Keller defended the Times’ decision to publish the diplomatic cables. Critics have argued that the information gleaned wasn’t newsworthy, that the leaks could have endangered informants, and that making use of WikiLeaks compromised the Times’ independence and impartiality, Keller said.
“I believe we have behaved responsibly,” he said. He said the Times worked closely with the Obama administration and its departments to prevent publishing information that might truly damage national security. As for the criticism that the cables weren’t important, he countered, “News generally works by advancing our knowledge by inches. For those that follow foreign policy, these documents provide nuance, texture, and drama.”
Keller hesitated to call WikiLeaks a legitimate journalistic outfit.
“I don’t regard Julian Assange as a kindred spirit,” Keller said. “If he’s a journalist, he’s not the kind of journalist that I am.”
But, he said, WikiLeaks has slowly adopted more traditional journalistic norms. The group has moved away from its “absolutist view” that prized transparency at any cost to one that values discretion, Keller said. For instance, WikiLeaks agreed to redact certain names in its most recent leak, after being criticized for putting individuals at risk when it leaked documents pertaining to the wars in Iraq and Afghanistan.
Although Keller acknowledged that the Times “could be more judicious in our use of anonymous sources,” he wholeheartedly defended the paper’s publishing of WikiLeaks documents.
“This coverage is not just something to defend as our constitutional right — it’s something to be celebrated as our obligation to the national good,” he said. The question of which government activities should be kept from the public “has blossomed into one of the most urgent political debates of our time, joining the question of how we protect ourselves to the question of what it is exactly that we are protecting.”
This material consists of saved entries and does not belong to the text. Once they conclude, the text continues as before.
/-!
# NODE 00 (YM-PLAN Track A) — W1 = [II] §2 (2.13)–(2.14), STOREY 17: THE (1.33)∕(1.41) READING OF THE HISTORY BY THE OLDER-TERMS
# POTENTIAL, AS AN OBJECT (`W1.TermDatum214.ReadingAtoms`, `ReadingAtoms.potential`, `W1.TermDatum214.readOlder`, the laws
# `MapsToTables ∕ CfgHoloOn ∕ CfgContinuous ∕ CfgJointContinuous ∕ KernelBounded ∕ FiniteMass ∕ LocalIn`, the schema `ReadsBy ∕ ReadsOnBy`)

NODE 00 DEFINER MODULE (seat `pub-ymgap-node00-def-W1`, generation 22, 2026-08-27).  APPEND-ONLY: a NEW importing module; g13's
`Node00/HistoryTermDatum214WindowDilated` (`TermDatum214.UnscaledOlder`, `UnscaledFieldLawOn`), g17's `Node00/HistoryAdmissibleClass`
(`W1.SizeAdm`, `W1.FieldAdm`, `W1.AdmHist`) and `Literature.Analysis.Complex.HolomorphicParametricIntegral`
(`differentiableOn_integral_of_dominated`) untouched and CONSUMED BY NAME.  Typed on the pub-ymgap bus for the consumer-named thread of seat
`pub-ymgap-dag-n22-c` g9 (record `SliceInputsLGU`, located inputs `h𝒪m ∕ h𝒪d ∕ hloc𝒪 ∕ hOhol` on the OPAQUE older-terms potential
`𝒪 : 𝔇.UnscaledOlder`; NOTES «further storey candidates: hOhol from 𝒪's (1.41) law once def-W1 types it»).

## What this storey types, and why

W1-11 (`HistoryTermDatum214WindowDilated`) reads the last-line potential of a (2.14) term datum in the UNSCALED field as
`𝐕_k(Y; s, old, φ; B) = s⁻²·𝒲(φ; Y, sB) + 𝒪(old, φ; Y, sB)` with an OPAQUE older-terms part
`𝒪 : (Z t) → OlderTerms → CPair → TDom → (Λ → ℝ) → ℂ` — an ARBITRARY functional of the history `old = (E^{(j)}(X; ·))_{j ≤ k}`.  In print it is
not arbitrary.  [I] §3 writes the history's contribution to the fluctuation-field action as the difference (3.3)
`E^{(j)}(U_j(U′_k(exp iB′ V′_k))) − E^{(j)}(U_j(U′_k(V′_k)))`, interpolates it — (3.4): `= Σ_□ ∫₀¹ dt (∂∕∂t_□) E^{(j)}(U_j(exp i Q_j(Σ_□′ t H_k B′ …) U_{k+1}), …)`
— substitutes the configuration family (3.10) `U′ = exp(iξA) U_{k+1}, J′ = …` («It is obtained from the analytic function E^{(j)}(X, U′, J′) by the
substitution (3.10)», p. 272), and represents the `t_□`-derivative «as the Cauchy integral» (3.15) `(2πi)⁻¹ ∮_{|t_□| = r} dt_□ t_□⁻² E^{(j)}(X, …)`
(p. 273), the moved configurations staying in the analyticity space `U^c_j(X, …)` of the older term ((3.17)–(3.18) p. 273; [I] §1 p. 263:
«E^{(j)}(X, g_{j−1}, U, J) is defined and analytic on the space U^c_j(X, α₀, α₁)»).  [II] §1 does the same with the decoupling parameters —
(1.10) p. 4: `Σ_{Y₀} ∫ ds(Y₀) ∂^{s(Y₀)} (…)`, (1.23) p. 7: «we represent all derivatives by the Cauchy formula … the t_□-integration is over the circle
(1.22), and the σ(Δ)-integrations are over the circles |σ(Δ)| = e^{κ₁}» — and sums the localized pieces: Lemma 1 (1.33) p. 9
`E_k(U_k(exp iB′ V′^{(k)})) − E_k(U_k(V′^{(k)})) = Σ_{Y ∈ 𝐃_k} 𝐕′_k(Y, U_{k+1}, B)`, each term «defined and analytic on the space (1.34)» with (1.35);
Lemma 2 (1.41)–(1.42) p. 11: `𝐕_k(Y, U, J, B) = ⟨B, Δ_k(Y; U, J) B⟩ + 𝐕″_k(Y, U, J, B)`; [II] p. 15 ll. 19–20: (2.14) «as an analytic function of (U, J)».

So the older-terms potential is, slice by slice, a SUM OVER LEVELS `j ≤ k` AND DOMAINS `X ∈ 𝐃_j` OF INTEGRALS, against interpolation ∕ decoupling
∕ contour measures, OF A KERNEL TIMES THE OLDER TERM `E^{(j)}(X; ·)` EVALUATED AT A CONFIGURATION FAMILY that moves ANALYTICALLY with the
reference configuration `ξ` and CONTINUOUSLY with the parameters, and stays in the table of `E^{(j)}(X; ·)`.  This storey types exactly that
OBJECT — `ReadingAtoms` = (measures `μ`, kernels `K`, configuration families `cfg`) per `(Y, j, X)`, `ReadingAtoms.potential` = the sum of
integrals, `readOlder R : 𝔇.UnscaledOlder` = the datum-level reading (n22-c's `𝒪` signature on the nose) — its LAWS as displayed `Prop`s
(`MapsToTables`: the moved configurations lie in the tables, (3.17)–(3.18) ∕ (1.34)–(1.35); `CfgHoloOn`: analytic in `ξ`; `CfgContinuous` ∕
`CfgJointContinuous`: continuous in the parameters (and the field); `KernelBounded`, `FiniteMass`: bounded measurable kernels, finite measures;
`LocalIn S₀`: the configuration family reads the field only in `S₀`, [II] (2.2)–(2.3)), the hypothesis SCHEMA on an opaque `𝒪` (`ReadsBy` global,
`ReadsOnBy` located on admissible histories × a configuration window × a field set), two HONESTY instances (`ReadingAtoms.zero`,
`ReadingAtoms.eval`), print's located field set `FieldBox S₀ ρ`, and the FACES a consumer needs: the reading sees the history ONLY ON THE TABLES (`potential_congr_of_eqOn_tables`), is
`ℂ`-homogeneous in it, is `Y`-local in the field when the configuration family is (`potential_local_of_localIn` = the record's `hloc𝒪` shape),
carries the crude (1.18)-size of an admissible history (`norm_potential_le_of_sizeAdm`; NOT print's (1.36) — no decay in `d_k(Y)` is claimed), and —
the point of the storey — is HOLOMORPHIC IN THE CONFIGURATION for every admissible history (`differentiableOn_potential_config_of_admHist` = the
record's `h𝒪d`), HOLOMORPHIC ALONG EVERY ADMISSIBLE HOLOMORPHIC HISTORY CURVE (`differentiableOn_potential_history_of_curve` = the record's `hOhol`,
binder for binder) and CONTINUOUS IN THE FIELD ON THE FIELD SET (`continuousOn_potential_field_of_admHist`), hence, for the clamped reading, CONTINUOUS and
MEASURABLE IN THE FIELD (`continuous_potential_field_of_admHist`, `measurable_potential_field_of_admHist` = the record's `h𝒪m`), each by ONE application of the dominated holomorphic ∕ continuous parametric-integral lemma to a bounded kernel times an
analytic-on-the-table function of a configuration moving inside the table.

The field set `𝔅 : Set (Λ → ℝ)` of the laws: print's reading is located on the ε₁-box `{A | ∀ b ∈ S₀, |A b| ≤ ρ}` ((1.34): `|B| < ε₁g_k⁻¹ on Y`);
a producer who clamps the configuration family outside the box (where the small-field characteristic function vanishes, [I] (2.9)) may take
`𝔅 = univ`, which is the shape the N22 s1 record quantifies (`∀ A`).  Both are instances of the same displayed laws.

HONEST LIMITS.  Hypothesis-schema style: an OBJECT and its laws, NOTHING asserted of print's data; the PRODUCER (NODE A at the record) still owes
a reading `R` WITH the laws at the datum of record — N22 is NOT discharged here; no estimate of print ((1.33)'s (1.36), (1.42)–(1.43), [I] (3.9),
(3.14)) is claimed or re-proved; the quadratic-form part `⟨B, Δ_k(Y) B⟩` of (1.42) is the Wilson side (`𝒲`), not read here.

## CITATION HEADER (D-0065)
- [II] = T. Bałaban, Renormalization group approach to lattice gauge field theories. II. Cluster expansions, Comm. Math. Phys. 116 (1988) 1–22
  [Balaban1988RG2Cluster]: (1.10) p. 4 with p. 5 ll. 4–6 «To estimate a term in the sum (1.10) we use the Cauchy formula, hence we have to
  investigate analyticity properties of the functions E(·) with respect to the variables s(Y₀)»; (1.23) p. 7 ll. 14–19; Lemma 1 (1.33)–(1.36)
  p. 9 ll. 28–38; Lemma 2 (1.41)–(1.43) p. 11 ll. 14–26; (2.14) p. 15 with ll. 19–20.
- [I] = T. Bałaban, Renormalization group approach to lattice gauge field theories. I, Comm. Math. Phys. 109 (1987) 249–301 [Balaban1987RG1]:
  §1 p. 263 (analyticity of `E^{(j)}` on `U^c_j`, (1.18)); (3.2)–(3.4) p. 270; (3.10)–(3.13) p. 272; (3.15)–(3.18) p. 273.
- Pages were read from the materialised texts `paper:balaban1988-cmp116-rg-ii-cluster` pp. 4–11, 15 and `paper:balaban1987-cmp109-rg-i-small-field`
  pp. 263, 270–273 (journal pagination).

Typer lint: no `instance`, no `notation`, no attribute removal, no `sorry`; one file for one source section (the reading behind (1.33)∕(1.41)).
-/

open scoped BigOperators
The day’s events included panels on international reporting and foreign government accountability, on the challenges of reporting on American state secrets, and on entrepreneurial solutions for investigative reporting.
The conference made a point of highlighting several new Web-based reporting tools, including Document Cloud, Basetrack, and the Sunlight Foundation. But most speakers agreed that while online tools can help journalists to access, process, and share data, they won’t take the place of traditional investigative reporting.
“You’ve got to get out and do the reporting,” said panelist David Kaplan, director of the International Consortium of Investigative Journalists. “Nothing replaces the careful craft of developing great sources, building trust, and observing firsthand what’s happening in this big, bad world.”
Kathleen Carroll, executive editor of the Associated Press (AP), said that the Web provides too loose of a network to determine real whistleblowers from conspiracy theorists and worthwhile secrets from “things we already know.”
“The increasingly lonely task of ferreting out secrets continues to fall primarily to [traditional] journalists … and to a few hardy folks who are applying good journalistic principles to their own self-publishing,” she said in the conference’s other keynote address. (She added that the AP was approached by WikiLeaks about its latest series of document leaks but declined to meet Assange’s terms for publishing the information.)
In reality, Carroll said, holding governments accountable requires reportorial manpower and financial resources. The AP alone filed 1,500 Freedom of Information Act requests last year and has spent many months and dollars in court trying to pry classified information from government hands, in an ongoing effort of the sort that dispersed, fly-by-night outfits like WikiLeaks would be hard-pressed to fight.
“It turns out that reporting is hard,” Carroll said.